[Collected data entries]
►
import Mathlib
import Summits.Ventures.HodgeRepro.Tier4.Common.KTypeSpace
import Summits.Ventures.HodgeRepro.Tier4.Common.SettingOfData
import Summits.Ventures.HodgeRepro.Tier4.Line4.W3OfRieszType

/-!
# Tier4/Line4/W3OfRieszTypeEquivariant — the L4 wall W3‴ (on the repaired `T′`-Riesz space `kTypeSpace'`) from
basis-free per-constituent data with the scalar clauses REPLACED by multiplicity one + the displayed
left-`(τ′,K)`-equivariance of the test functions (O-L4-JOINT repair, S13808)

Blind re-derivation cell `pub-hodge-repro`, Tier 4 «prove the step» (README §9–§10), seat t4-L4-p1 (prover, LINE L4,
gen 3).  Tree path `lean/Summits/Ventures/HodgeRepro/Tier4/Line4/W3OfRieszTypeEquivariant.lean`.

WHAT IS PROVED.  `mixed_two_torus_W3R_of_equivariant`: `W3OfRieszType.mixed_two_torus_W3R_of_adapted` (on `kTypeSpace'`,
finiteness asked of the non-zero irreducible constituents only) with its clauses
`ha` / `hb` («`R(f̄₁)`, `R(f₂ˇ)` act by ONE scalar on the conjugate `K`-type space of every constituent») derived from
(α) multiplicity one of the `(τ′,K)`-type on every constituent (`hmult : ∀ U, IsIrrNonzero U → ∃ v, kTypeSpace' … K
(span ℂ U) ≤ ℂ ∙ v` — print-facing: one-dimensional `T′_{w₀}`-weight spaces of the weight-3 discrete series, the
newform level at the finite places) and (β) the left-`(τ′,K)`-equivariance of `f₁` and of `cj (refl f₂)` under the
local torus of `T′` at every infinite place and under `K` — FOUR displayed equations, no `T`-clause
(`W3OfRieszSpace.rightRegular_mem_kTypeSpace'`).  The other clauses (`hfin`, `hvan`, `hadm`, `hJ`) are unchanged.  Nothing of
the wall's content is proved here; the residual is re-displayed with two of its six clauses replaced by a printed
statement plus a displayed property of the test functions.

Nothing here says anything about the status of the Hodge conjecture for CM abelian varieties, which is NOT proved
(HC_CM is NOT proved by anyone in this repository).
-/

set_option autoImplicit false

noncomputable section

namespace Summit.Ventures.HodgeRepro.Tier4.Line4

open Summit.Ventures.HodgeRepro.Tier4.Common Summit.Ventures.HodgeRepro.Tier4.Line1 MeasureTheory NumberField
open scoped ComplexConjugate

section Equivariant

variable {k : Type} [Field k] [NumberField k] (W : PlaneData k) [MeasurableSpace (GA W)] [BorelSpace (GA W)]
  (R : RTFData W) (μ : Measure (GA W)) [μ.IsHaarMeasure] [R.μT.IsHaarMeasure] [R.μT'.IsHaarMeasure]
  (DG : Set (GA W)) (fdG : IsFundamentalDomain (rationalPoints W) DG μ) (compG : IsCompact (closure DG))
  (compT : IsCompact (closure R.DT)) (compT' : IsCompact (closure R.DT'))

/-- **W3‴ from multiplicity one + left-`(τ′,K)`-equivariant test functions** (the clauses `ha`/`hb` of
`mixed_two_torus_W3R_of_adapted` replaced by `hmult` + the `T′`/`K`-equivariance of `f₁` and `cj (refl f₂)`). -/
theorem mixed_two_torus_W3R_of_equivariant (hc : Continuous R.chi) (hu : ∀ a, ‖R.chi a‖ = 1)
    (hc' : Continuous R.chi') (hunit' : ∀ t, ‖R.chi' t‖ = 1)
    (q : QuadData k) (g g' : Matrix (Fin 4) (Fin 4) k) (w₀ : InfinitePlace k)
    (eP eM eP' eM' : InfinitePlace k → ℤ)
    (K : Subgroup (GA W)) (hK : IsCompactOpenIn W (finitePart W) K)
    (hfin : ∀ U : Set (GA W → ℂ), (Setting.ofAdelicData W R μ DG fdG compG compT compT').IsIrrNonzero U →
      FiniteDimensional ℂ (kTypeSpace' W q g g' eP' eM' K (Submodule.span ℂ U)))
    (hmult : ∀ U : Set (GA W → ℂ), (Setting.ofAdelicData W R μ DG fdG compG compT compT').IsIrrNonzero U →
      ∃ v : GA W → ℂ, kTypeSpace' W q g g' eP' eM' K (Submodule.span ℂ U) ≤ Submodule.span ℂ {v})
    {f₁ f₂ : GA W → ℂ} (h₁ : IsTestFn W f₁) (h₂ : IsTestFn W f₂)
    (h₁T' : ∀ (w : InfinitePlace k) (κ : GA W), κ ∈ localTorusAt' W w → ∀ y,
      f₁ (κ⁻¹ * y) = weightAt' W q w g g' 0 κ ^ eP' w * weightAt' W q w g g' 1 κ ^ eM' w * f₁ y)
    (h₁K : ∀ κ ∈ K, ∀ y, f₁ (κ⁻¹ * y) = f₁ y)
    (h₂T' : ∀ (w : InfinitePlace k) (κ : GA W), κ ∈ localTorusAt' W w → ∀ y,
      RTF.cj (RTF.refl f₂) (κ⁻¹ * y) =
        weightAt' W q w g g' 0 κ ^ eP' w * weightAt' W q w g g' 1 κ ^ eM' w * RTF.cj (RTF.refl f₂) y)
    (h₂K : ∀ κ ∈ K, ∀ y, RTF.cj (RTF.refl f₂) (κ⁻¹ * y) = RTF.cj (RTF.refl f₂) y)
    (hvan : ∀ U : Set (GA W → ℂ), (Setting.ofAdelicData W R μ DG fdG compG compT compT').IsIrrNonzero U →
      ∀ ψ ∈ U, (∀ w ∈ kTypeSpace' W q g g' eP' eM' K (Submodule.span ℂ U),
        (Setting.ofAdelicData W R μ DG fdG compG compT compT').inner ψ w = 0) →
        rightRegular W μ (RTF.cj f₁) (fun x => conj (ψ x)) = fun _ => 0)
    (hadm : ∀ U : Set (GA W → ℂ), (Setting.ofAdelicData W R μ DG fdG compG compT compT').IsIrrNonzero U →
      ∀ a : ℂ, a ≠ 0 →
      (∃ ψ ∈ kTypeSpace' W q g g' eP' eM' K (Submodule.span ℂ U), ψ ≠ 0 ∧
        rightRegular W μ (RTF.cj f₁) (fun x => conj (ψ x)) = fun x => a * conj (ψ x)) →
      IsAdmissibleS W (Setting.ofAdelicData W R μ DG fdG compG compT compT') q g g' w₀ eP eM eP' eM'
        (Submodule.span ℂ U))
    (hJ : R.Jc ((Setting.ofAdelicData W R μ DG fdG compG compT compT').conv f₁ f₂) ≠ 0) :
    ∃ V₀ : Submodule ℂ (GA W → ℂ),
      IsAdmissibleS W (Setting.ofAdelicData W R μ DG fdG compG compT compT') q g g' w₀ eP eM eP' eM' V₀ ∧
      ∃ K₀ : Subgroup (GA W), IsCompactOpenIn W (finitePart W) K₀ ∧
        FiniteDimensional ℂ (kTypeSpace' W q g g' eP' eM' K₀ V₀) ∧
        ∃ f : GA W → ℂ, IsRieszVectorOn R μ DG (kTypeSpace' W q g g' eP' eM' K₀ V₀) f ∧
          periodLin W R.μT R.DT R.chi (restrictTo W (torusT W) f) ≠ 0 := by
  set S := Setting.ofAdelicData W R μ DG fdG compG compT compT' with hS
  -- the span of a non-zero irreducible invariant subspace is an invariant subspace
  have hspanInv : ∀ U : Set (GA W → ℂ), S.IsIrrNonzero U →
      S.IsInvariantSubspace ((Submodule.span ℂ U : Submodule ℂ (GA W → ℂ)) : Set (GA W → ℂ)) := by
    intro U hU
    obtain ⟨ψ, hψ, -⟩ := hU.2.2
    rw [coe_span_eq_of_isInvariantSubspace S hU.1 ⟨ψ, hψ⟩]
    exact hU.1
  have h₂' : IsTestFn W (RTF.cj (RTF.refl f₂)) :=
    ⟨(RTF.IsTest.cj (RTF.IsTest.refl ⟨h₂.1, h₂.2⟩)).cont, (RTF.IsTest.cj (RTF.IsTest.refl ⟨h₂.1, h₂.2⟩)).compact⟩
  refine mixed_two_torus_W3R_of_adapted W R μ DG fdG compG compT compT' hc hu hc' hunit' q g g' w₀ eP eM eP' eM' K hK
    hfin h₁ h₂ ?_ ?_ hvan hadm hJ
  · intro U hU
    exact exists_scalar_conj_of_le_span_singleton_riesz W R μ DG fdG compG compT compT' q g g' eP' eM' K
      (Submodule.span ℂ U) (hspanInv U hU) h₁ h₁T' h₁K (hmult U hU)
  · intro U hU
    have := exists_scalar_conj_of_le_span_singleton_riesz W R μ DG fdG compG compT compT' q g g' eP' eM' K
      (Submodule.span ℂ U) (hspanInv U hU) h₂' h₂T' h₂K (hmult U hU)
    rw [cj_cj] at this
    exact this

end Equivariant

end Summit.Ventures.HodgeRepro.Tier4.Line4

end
◄
►
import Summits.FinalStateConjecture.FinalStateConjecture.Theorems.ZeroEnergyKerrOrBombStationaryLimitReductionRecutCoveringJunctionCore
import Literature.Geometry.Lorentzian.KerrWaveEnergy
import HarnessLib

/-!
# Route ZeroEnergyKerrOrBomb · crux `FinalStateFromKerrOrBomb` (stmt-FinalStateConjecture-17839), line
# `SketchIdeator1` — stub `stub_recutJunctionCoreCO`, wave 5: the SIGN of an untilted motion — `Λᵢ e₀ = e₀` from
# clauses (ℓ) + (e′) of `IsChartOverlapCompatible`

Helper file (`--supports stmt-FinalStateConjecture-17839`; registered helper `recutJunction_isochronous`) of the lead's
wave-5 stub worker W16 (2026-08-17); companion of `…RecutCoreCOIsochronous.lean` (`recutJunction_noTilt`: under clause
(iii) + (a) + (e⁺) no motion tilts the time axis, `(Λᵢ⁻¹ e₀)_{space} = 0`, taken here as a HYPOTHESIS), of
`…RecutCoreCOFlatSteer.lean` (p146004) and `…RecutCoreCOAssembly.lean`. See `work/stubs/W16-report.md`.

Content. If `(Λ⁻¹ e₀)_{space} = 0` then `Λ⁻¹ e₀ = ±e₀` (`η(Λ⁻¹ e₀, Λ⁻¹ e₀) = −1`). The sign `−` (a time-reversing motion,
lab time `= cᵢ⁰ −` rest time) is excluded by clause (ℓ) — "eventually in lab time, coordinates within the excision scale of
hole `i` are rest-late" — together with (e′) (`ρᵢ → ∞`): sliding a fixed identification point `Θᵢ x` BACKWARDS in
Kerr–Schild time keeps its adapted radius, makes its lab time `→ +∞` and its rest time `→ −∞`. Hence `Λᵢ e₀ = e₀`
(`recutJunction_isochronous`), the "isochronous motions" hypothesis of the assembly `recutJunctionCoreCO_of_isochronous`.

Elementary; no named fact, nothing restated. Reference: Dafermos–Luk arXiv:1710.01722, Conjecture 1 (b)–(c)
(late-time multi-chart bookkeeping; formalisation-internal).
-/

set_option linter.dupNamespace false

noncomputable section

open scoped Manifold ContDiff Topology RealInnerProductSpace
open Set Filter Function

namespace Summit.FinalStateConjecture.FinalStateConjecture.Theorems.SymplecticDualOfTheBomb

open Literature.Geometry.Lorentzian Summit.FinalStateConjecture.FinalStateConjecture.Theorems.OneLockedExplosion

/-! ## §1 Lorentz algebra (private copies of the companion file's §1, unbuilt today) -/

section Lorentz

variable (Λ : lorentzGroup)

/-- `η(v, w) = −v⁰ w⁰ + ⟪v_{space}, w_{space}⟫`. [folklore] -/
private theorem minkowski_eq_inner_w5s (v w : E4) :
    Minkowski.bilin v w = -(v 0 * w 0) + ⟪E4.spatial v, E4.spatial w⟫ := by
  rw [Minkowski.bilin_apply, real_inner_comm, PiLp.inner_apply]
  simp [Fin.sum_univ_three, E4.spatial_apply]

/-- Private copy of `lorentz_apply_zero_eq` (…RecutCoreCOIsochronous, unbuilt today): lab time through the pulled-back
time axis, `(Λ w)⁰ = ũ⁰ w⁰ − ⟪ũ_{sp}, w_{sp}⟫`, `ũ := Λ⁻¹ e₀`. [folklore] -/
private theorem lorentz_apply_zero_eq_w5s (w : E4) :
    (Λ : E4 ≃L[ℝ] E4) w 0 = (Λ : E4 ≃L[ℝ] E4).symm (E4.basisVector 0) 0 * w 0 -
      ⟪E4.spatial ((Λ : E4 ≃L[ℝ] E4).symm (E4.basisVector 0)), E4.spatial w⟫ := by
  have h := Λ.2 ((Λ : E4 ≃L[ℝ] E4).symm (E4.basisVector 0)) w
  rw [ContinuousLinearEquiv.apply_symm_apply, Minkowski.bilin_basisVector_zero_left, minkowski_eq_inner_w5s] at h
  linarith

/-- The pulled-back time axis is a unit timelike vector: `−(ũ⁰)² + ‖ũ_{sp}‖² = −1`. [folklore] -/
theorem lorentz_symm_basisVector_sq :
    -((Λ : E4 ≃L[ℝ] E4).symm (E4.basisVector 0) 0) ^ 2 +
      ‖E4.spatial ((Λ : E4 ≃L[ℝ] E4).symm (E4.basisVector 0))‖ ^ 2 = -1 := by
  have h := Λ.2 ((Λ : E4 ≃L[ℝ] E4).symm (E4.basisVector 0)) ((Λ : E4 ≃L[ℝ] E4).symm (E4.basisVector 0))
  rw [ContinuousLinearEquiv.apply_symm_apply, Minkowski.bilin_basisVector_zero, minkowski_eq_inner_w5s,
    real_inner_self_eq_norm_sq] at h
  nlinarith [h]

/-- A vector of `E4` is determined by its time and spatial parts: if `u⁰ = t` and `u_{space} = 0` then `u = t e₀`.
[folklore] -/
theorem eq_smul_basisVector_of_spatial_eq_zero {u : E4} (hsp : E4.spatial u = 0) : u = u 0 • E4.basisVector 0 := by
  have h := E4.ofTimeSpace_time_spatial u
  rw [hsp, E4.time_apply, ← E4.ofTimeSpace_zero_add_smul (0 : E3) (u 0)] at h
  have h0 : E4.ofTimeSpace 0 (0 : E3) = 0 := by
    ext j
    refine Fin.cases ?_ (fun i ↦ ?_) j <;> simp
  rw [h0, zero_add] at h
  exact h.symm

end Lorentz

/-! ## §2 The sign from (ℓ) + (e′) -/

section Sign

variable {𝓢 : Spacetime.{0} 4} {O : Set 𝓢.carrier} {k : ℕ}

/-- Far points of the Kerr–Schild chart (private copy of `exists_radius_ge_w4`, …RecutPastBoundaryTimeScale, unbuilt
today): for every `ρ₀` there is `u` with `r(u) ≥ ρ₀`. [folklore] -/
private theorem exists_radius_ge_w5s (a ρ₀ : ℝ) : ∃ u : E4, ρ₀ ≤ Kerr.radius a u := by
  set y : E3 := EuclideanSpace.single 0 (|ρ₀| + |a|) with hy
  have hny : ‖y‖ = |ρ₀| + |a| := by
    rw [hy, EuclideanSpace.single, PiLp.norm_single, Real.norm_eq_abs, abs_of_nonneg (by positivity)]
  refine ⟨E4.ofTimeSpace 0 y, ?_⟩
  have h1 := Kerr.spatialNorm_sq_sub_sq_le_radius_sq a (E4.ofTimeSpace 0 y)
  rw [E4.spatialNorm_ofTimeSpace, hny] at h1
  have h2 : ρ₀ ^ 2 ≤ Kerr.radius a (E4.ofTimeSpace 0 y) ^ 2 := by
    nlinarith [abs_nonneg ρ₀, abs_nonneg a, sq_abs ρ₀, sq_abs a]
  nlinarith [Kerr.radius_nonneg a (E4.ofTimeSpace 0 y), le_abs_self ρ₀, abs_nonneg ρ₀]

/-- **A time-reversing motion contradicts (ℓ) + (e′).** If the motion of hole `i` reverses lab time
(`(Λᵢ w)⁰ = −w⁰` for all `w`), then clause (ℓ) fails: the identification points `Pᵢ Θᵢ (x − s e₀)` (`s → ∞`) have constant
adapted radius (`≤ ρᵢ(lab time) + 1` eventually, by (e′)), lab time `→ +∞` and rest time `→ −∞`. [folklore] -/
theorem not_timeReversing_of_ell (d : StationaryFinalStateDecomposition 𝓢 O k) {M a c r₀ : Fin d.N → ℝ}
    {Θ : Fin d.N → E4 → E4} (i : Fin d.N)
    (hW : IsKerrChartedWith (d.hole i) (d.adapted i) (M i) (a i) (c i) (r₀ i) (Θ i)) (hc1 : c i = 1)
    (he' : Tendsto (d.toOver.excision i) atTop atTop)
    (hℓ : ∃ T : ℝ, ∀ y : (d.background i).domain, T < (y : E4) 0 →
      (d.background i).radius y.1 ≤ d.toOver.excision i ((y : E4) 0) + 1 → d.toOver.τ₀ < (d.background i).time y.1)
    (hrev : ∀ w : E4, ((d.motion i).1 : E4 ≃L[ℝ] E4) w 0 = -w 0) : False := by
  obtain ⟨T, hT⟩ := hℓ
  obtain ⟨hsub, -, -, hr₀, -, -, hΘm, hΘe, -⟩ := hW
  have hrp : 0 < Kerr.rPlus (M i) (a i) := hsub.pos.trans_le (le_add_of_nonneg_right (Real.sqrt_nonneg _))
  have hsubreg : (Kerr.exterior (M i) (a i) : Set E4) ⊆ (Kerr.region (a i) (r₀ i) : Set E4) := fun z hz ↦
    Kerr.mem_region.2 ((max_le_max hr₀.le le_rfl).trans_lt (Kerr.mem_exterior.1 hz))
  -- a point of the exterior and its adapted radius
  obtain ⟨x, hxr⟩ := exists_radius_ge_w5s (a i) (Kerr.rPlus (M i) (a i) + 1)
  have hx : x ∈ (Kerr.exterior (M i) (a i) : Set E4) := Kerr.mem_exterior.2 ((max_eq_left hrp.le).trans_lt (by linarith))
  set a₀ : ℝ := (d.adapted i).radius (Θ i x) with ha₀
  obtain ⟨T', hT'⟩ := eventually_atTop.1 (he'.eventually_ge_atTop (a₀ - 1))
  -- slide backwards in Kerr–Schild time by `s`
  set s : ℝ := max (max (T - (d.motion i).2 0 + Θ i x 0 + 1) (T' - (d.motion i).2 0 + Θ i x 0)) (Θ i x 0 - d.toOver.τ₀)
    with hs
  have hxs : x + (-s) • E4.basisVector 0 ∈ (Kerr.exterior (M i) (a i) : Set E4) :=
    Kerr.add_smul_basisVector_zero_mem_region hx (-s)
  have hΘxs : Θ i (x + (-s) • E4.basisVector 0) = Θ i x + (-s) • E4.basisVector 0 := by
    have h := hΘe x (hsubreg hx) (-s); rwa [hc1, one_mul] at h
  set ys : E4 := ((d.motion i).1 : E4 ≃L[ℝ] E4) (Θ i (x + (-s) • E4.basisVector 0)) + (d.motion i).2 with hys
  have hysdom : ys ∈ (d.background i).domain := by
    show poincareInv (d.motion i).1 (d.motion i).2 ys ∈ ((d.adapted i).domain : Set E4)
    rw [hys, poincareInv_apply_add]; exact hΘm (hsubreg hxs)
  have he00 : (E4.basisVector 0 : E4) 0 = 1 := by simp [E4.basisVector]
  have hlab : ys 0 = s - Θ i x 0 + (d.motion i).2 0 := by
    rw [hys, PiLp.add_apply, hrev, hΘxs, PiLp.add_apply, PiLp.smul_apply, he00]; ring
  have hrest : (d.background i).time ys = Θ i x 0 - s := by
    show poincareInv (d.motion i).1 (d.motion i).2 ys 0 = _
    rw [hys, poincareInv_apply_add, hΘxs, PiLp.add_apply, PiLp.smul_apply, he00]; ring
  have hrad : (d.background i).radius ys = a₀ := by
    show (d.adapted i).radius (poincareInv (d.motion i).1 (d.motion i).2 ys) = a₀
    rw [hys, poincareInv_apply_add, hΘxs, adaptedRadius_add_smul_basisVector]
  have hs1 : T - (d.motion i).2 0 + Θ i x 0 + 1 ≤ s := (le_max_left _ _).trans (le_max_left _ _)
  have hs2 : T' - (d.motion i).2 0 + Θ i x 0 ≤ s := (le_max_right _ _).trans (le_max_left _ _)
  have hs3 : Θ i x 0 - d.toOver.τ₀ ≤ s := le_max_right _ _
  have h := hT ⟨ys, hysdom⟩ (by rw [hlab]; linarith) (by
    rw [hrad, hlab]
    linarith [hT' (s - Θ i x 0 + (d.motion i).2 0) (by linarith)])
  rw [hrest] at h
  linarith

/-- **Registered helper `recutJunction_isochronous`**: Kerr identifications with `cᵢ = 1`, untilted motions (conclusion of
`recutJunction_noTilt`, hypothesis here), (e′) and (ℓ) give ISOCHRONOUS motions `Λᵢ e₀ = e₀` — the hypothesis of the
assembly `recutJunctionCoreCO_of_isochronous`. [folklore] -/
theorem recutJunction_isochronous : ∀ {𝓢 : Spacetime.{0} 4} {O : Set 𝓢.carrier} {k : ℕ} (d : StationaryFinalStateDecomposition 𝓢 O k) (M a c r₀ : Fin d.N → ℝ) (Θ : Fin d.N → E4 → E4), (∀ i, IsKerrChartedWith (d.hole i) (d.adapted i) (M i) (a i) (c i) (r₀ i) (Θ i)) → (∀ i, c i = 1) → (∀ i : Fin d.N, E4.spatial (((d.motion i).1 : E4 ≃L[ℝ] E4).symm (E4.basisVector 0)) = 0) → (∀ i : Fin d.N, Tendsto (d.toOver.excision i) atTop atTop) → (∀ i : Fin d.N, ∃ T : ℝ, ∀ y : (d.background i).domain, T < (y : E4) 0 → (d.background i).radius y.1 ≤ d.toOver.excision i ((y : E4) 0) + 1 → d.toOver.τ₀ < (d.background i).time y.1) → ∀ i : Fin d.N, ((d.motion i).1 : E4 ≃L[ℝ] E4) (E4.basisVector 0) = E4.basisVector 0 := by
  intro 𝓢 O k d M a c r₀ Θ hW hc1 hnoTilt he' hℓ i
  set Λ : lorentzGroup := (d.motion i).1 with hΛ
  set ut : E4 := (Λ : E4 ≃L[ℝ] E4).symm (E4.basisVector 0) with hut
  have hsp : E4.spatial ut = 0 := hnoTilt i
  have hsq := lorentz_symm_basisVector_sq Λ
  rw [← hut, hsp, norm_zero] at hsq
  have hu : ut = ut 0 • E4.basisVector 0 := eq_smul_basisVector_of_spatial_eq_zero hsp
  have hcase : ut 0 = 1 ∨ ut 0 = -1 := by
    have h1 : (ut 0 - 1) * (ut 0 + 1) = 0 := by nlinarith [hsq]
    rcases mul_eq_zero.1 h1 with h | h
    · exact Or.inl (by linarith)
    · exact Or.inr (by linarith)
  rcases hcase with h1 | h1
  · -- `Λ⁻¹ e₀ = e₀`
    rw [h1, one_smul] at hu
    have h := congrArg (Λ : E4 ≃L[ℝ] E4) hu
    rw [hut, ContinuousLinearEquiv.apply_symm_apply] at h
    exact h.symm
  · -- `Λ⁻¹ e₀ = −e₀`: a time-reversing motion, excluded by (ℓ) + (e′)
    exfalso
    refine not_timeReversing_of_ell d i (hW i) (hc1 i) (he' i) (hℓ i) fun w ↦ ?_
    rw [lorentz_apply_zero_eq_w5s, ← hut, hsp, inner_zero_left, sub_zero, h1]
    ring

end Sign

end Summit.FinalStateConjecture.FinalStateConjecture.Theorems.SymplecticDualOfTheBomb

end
◄
Would you retype the lines above from the one with "rw [hsp, E4.time_apply, ←" down to the one with "section Sign", word for word, both ends included and no other lines?

  rw [hsp, E4.time_apply, ← E4.ofTimeSpace_zero_add_smul (0 : E3) (u 0)] at h
  have h0 : E4.ofTimeSpace 0 (0 : E3) = 0 := by
    ext j
    refine Fin.cases ?_ (fun i ↦ ?_) j <;> simp
  rw [h0, zero_add] at h
  exact h.symm

end Lorentz

/-! ## §2 The sign from (ℓ) + (e′) -/

section Sign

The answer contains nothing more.